Un giorno alcuni famosi saggi, tra i quali Agastya, andarono a trovare Rama per congratularsi con lui dell'importante vittoria ottenuta contro Ravana. Appena seppe del loro arrivo in città, Rama andò loro personalmente incontro e li ricevette con grandi onori. Dopo aver celebrato il puja , Rama si sedette per ascoltarli.

“La tua vittoria è stata una grande fortuna per tutti,” disse Agastya. “Hai ucciso il mostro Ravana che era come una spina nel fianco del mondo. E grazie a te, oltre a Ravana, altri esseri malvagi sono morti: l'invincibile Kumbhakarna, Mahodara, Prahasta e molti altri.”

Agastya guardò gli altri saggi e sorrise.

“Ma tutto ciò per noi non è stato sorprendente quanto il fatto che tu sia riuscito ad uccidere Indrajit, il figlio di Ravana. Lui era quello che ci preoccupava più di tutti: per lui avevamo dei dubbi circa la vittoria finale.”

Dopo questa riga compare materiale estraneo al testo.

/-- **PIECE (D) — the DISCRETE column, all ground fields**: singular-class towers with a discrete shadow. -/
def DiscreteShadowTowersTerminate (n : ℕ) : Prop :=
  NoTower n fun T => SingularClass T ∧ DiscreteShadow T

/-- **PIECE (D-perf) · DECIDED-MOD-PORT (engine `DiscreteShadowLaw`, paper proof (P3)): the discrete column over
PERFECT ground fields.** -/
def DiscretePerfectShadowTowersTerminate (n : ℕ) : Prop :=
  NoTowerPerfect n fun T => SingularClass T ∧ DiscreteShadow T

/-- **PIECE (D-imp) · UNDECIDED residual: the discrete column over IMPERFECT ground fields** (regular-but-not-smooth
ambient; no Jacobian criterion; see (P3′)). -/
def DiscreteImperfectShadowTowersTerminate (n : ℕ) : Prop :=
  NoTowerImperfect n fun T => SingularClass T ∧ DiscreteShadow T

/-- **PIECE (Z) = THE LOCATED RESIDUAL · UNDECIDED · normal form «rank-one non-discrete valuation with creeping
values»**: singular-class towers with a dense shadow. -/
def DenseShadowTowersTerminate (n : ℕ) : Prop :=
  NoTower n fun T => SingularClass T ∧ DenseShadow T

Rama era curioso di sapere come mai i saggi dessero tanta importanza a Indrajit. Chiese loro le ragioni.

“A Lanka c'erano grandi e potentissimi Rakshasa che possedevano poteri sovrannaturali,” domandò. “Ma mi è sembrato di capire che a vostro avviso Indrajit avesse un'importanza e un potere particolare. Potete dirmi perché? E i Rakshasa, potete raccontarmi come questa stirpe di esseri sia venuta ad esistere?”

“Sì,” Agastya Muni replicò, “ti racconterò la storia di Ravana e della discendenza dei Rakshasa.”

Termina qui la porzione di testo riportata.